Успокоится чем на зелёном листке космоса
Муравей, умирающий в трауре солнечных брызг?
Позади — муравейников тёплые, тёмные конусы,
Человеческих жизней тончайший, сквозной писк.

И дышать до какого предельного понимания?
Васильковая жизнь по пустыне рассеяла лужицы.
Высыхают они? Или к ним доползти тужится
По оврагам планет незнакомое нам дыхание?



* * *

И не всё ли равно, до каких горизонтов мы выросли,
обнаружив за ними края плесневелых небес.

Звёзды тлеют, ползут по решёткам, чернея от сырости,
в казематах истории бродит дряхлеющий Зевс.

И не всё ли равно, горизонты внутри обездвижены
или город за окнами стал костяным тупиком.

Сколько силы в ногах! Но прислушайся, вслушайся: дышим ли
или лёгкие нежно колышутся сквозняком?

Сквозь решётки пульсирует вечно далёкое зарево,
Тяжек мир впереди, но от тяжести крепок и стыл.

Ну а мы всё несём кирпичи, щели в небе заваливать,
чтобы больше никто о побеге не говорил.



ПРОСНУТЬСЯ СЧАСТЛИВЫМ

Иероглифы льдинок растут на проплешинах марта,
В тихих лодочках глаз зреют звонкие, сладкие сливы.
В нашем городе нежится детство громадного Сартра,
Только здесь он бы смог ненадолго заснуть счастливым.

Сквозь кустистые тучи глядит постаревшее солнце,
Ночь теплеет вдали, а оно и в упор не видит.
В этом городе много того, что уже не проснётся,
Снег похож на пюре из мороженых серых мидий.

И от моря на улицах только обломки лодок,
Лоскуты парусов согревают людей в могилах.
Видишь, там, на дороге, старик? Это мой одногодок,
Он когда-то умел просыпаться святым и счастливым.
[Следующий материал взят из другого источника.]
open MeasureTheory ProbabilityTheory Set Filter
open scoped Real Topology BigOperators ENNReal

namespace Summit.CriticalPhenomena.CardyFormulaZ2.Cruxes.NestingRigidity.PositiveConeWeightDoubling

open Summit.CriticalPhenomena.CardyFormulaZ2.Cruxes.NestingRigidity.RingCloudTomography

namespace UVExpMoments

variable {Ω : Type*} [MeasurableSpace Ω] {μ : Measure Ω}

/-! ## §4 One scale: chessboard classes, independence inside each class -/

/-- **Independent cells**: for a mutually independent family `Y` (over any index type) and a finite
set `s` of indices, if every `e^{λ(Y_i − E Y_i)}` is integrable with integral `≤ e^{B_i}`, then
`E e^{λ Σ_{i ∈ s}(Y_i − E Y_i)} ≤ e^{Σ_{i ∈ s} B_i}` (`iIndepFun.mgf_sum`). -/
theorem integral_exp_centredSum_le_of_iIndepFun [IsProbabilityMeasure μ] {ι : Type*} (s : Finset ι)
    {Y : ι → Ω → ℝ} (hYm : ∀ i, Measurable (Y i)) (hind : iIndepFun Y μ) {l : ℝ} {B : ι → ℝ}
    (hB : ∀ i ∈ s, Integrable (fun ω ↦ Real.exp (l * (Y i ω - ∫ ω', Y i ω' ∂μ))) μ ∧
      ∫ ω, Real.exp (l * (Y i ω - ∫ ω', Y i ω' ∂μ)) ∂μ ≤ Real.exp (B i)) :
    Integrable (fun ω ↦ Real.exp (l * ∑ i ∈ s, (Y i ω - ∫ ω', Y i ω' ∂μ))) μ ∧
      ∫ ω, Real.exp (l * ∑ i ∈ s, (Y i ω - ∫ ω', Y i ω' ∂μ)) ∂μ ≤ Real.exp (∑ i ∈ s, B i) := by
  set Xc : ι → Ω → ℝ := fun i ω ↦ Y i ω - ∫ ω', Y i ω' ∂μ with hXc
  have hXcm : ∀ i, Measurable (Xc i) := fun i ↦ (hYm i).sub_const _
  have hindc : iIndepFun Xc μ :=
    hind.comp (fun i y ↦ y - ∫ ω', Y i ω' ∂μ) fun i ↦ measurable_id.sub_const _
  have hI : Integrable (fun ω ↦ Real.exp (l * (∑ i ∈ s, Xc i) ω)) μ :=
    hindc.integrable_exp_mul_sum hXcm fun i hi ↦ (hB i hi).1
  have hsum : ∀ ω, (∑ i ∈ s, Xc i) ω = ∑ i ∈ s, (Y i ω - ∫ ω', Y i ω' ∂μ) := fun ω ↦ by
    rw [Finset.sum_apply]
  simp_rw [hsum] at hI
  refine ⟨hI, ?_⟩
  have hmgf := hindc.mgf_sum hXcm s (t := l)
  simp only [ProbabilityTheory.mgf, Finset.sum_apply, hXc] at hmgf
  rw [hmgf, Real.exp_sum]
  exact Finset.prod_le_prod (fun i _ ↦ integral_nonneg fun ω ↦ (Real.exp_pos _).le)
    fun i hi ↦ (hB i hi).2

/-- **One scale.**  Cells `i ∈ s` carry statistics `Y_i` dominated by nonnegative counts,
`|Y_i| ≤ b N_i`, with a UNIFORM exponential moment `E e^{(A+1)N_i} ≤ K`; the cells are coloured by
`L` chessboard classes (`cls`) and the `Y_i` are mutually independent inside each class.  Then for
`L|λ|b ≤ A`: `E e^{λ Σ_{i ∈ s}(Y_i − E Y_i)} ≤ exp(2 · #s · L · λ² b² K²)` (Hölder with equal weights
`1/L` over the classes, §2 in each cell at the parameter `Lλ`). -/
theorem integral_exp_centredSum_le [IsProbabilityMeasure μ] {ι : Type*} {L : ℕ} (hL : 0 < L)
    (s : Finset ι) (cls : ι → Fin L) {Y N : ι → Ω → ℝ} {b A K l : ℝ} (hYm : ∀ i, Measurable (Y i))
    (hNm : ∀ i, Measurable (N i)) (hb : 0 ≤ b) (hdom : ∀ i ∈ s, ∀ ω, |Y i ω| ≤ b * N i ω)
    (hN0 : ∀ i ∈ s, ∀ ω, 0 ≤ N i ω)
    (hKi : ∀ i ∈ s, Integrable (fun ω ↦ Real.exp ((A + 1) * N i ω)) μ)
    (hK : ∀ i ∈ s, ∫ ω, Real.exp ((A + 1) * N i ω) ∂μ ≤ K)
    (hind : ∀ c : Fin L, iIndepFun (fun i : {i : ι // cls i = c} ↦ Y i.1) μ)
    (hl : L * (|l| * b) ≤ A) :
    Integrable (fun ω ↦ Real.exp (l * ∑ i ∈ s, (Y i ω - ∫ ω', Y i ω' ∂μ))) μ ∧
      ∫ ω, Real.exp (l * ∑ i ∈ s, (Y i ω - ∫ ω', Y i ω' ∂μ)) ∂μ ≤
        Real.exp (2 * s.card * L * l ^ 2 * b ^ 2 * K ^ 2) := by
  classical
  have hL0 : (0 : ℝ) < L := by exact_mod_cast hL
  -- the class sums
  set S : Fin L → Ω → ℝ := fun c ω ↦ (L * l) * ∑ i ∈ s with cls i = c, (Y i ω - ∫ ω', Y i ω' ∂μ)
    with hS
  have hSm : ∀ c ∈ (Finset.univ : Finset (Fin L)), Measurable (S c) := fun c _ ↦
    (Finset.measurable_sum _ fun i _ ↦ (hYm i).sub_const _).const_mul _
  -- per class: independence over the subtype
  have hclass : ∀ c : Fin L,
      Integrable (fun ω ↦ Real.exp (S c ω)) μ ∧
        ∫ ω, Real.exp (S c ω) ∂μ ≤
          Real.exp ((s.filter fun i ↦ cls i = c).card * (2 * (L * l) ^ 2 * b ^ 2 * K ^ 2)) := by
    intro c
    have hB : ∀ j ∈ (s.subtype fun i ↦ cls i = c),
        Integrable (fun ω ↦ Real.exp ((L * l) * (Y j.1 ω - ∫ ω', Y j.1 ω' ∂μ))) μ ∧
          ∫ ω, Real.exp ((L * l) * (Y j.1 ω - ∫ ω', Y j.1 ω' ∂μ)) ∂μ ≤
            Real.exp (2 * (L * l) ^ 2 * b ^ 2 * K ^ 2) := by
      intro j hj
      have hjs : j.1 ∈ s := (Finset.mem_subtype.1 hj)
      exact integral_exp_centred_le (hYm j.1) (hNm j.1) hb (hdom j.1 hjs) (hN0 j.1 hjs) (hKi j.1 hjs)
        (hK j.1 hjs) (by rwa [abs_mul, Nat.abs_cast, mul_assoc])
    obtain ⟨hI, hle⟩ := integral_exp_centredSum_le_of_iIndepFun (μ := μ)
      (s.subtype fun i ↦ cls i = c) (fun j ↦ hYm j.1) (hind c) hB
    have hsum : ∀ ω, ∑ j ∈ s.subtype (fun i ↦ cls i = c), (Y j.1 ω - ∫ ω', Y j.1 ω' ∂μ) =
        ∑ i ∈ s with cls i = c, (Y i ω - ∫ ω', Y i ω' ∂μ) := fun ω ↦
      Finset.sum_subtype_eq_sum_filter (fun i ↦ Y i ω - ∫ ω', Y i ω' ∂μ)
    simp_rw [hsum] at hI hle
    rw [Finset.sum_const, nsmul_eq_mul, Finset.card_subtype] at hle
    exact ⟨hI, hle⟩
  -- Hölder over the classes with equal weights `1/L`
  set T : Fin L → Ω → ℝ := fun c ω ↦ l * ∑ i ∈ s with cls i = c, (Y i ω - ∫ ω', Y i ω' ∂μ) with hT
  have hTm : ∀ c ∈ (Finset.univ : Finset (Fin L)), Measurable (T c) := fun c _ ↦
    (Finset.measurable_sum _ fun i _ ↦ (hYm i).sub_const _).const_mul _
  have hTeq : ∀ c, (fun ω ↦ Real.exp (T c ω / (L : ℝ)⁻¹)) =
      fun ω ↦ Real.exp ((L * l) * ∑ i ∈ s with cls i = c, (Y i ω - ∫ ω', Y i ω' ∂μ)) := by
    intro c; funext ω; rw [hT]; dsimp only; rw [div_inv_eq_mul]; ring_nf
  obtain ⟨hI, hle⟩ := integral_exp_sum_le (μ := μ) (Finset.univ : Finset (Fin L)) (X := T)
    (w := fun _ ↦ (L : ℝ)⁻¹) (fun _ _ ↦ inv_pos.2 hL0)
    (by rw [Finset.sum_const, Finset.card_univ, Fintype.card_fin, nsmul_eq_mul,
      mul_inv_cancel₀ hL0.ne'])
    hTm (fun c _ ↦ by rw [hTeq c]; exact (hclass c).1)
  have hsumT : ∀ ω, ∑ c, T c ω = l * ∑ i ∈ s, (Y i ω - ∫ ω', Y i ω' ∂μ) := by
    intro ω
    rw [hT]; dsimp only
    rw [← Finset.mul_sum, Finset.sum_fiberwise_of_maps_to (g := cls) fun i _ ↦ Finset.mem_univ _]
  simp_rw [hsumT] at hI hle
  refine ⟨hI, hle.trans ?_⟩
  -- the product of the class bounds
  have hcard : ∑ c : Fin L, ((s.filter fun i ↦ cls i = c).card : ℝ) = s.card := by
    rw [Finset.card_eq_sum_card_fiberwise (f := cls) (t := Finset.univ) fun i _ ↦ Finset.mem_univ _]
    push_cast
    rfl
  calc ∏ c, (∫ ω, Real.exp (T c ω / (L : ℝ)⁻¹) ∂μ) ^ (L : ℝ)⁻¹
      ≤ ∏ c, (Real.exp ((s.filter fun i ↦ cls i = c).card * (2 * (L * l) ^ 2 * b ^ 2 * K ^ 2))) ^
          (L : ℝ)⁻¹ := by
        refine Finset.prod_le_prod (fun c _ ↦ Real.rpow_nonneg
          (integral_nonneg fun ω ↦ (Real.exp_pos _).le) _) fun c _ ↦ ?_
        refine Real.rpow_le_rpow (integral_nonneg fun ω ↦ (Real.exp_pos _).le) ?_ (inv_pos.2 hL0).le
        rw [hTeq c]
        exact (hclass c).2
    _ = Real.exp (2 * s.card * L * l ^ 2 * b ^ 2 * K ^ 2) := by
        simp_rw [← Real.exp_mul]
        rw [← Real.exp_sum, ← Finset.sum_mul, ← Finset.sum_mul, hcard]
        congr 1
        field_simp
Вызревает весна. Подо льдом оживают осы,
Заливают жужжанием мятую быль и небыль.
Но летят из подвалов бабочки туберкулёза.
Нашему миру для счастья не хватит хлеба.



ЧТО ОПРАВДЫВАЕТ ТВОЁ ДЫХАНИЕ

Медленно вынимая себя из земли,
Прочищая осипшие лёгкие, выплёвывая грязь,
Поднимаешься, мутный, кожистый,
Слепнешь от чистоты.

Медленно вынимая себя из воды,
Распухшего, скользкого, в пиявках и чешуе,
Кладёшь на сухой, обветренный песок.
Глохнешь от воздуха.

Радостно возвращаешь себя огню.
Швыряешь туда, где в огромном костре
Пылают сердца последних Данко,
И знаешь, что это — дом.

Сгореть в этом огромном, ревущем доме,
Чувствуя новый мир,
Растущий из распахнутых глаз и сцепленных рук,
Мир, который ты выкормишь и оставишь сиять, —

Единственное, что оправдывает твоё дыхание.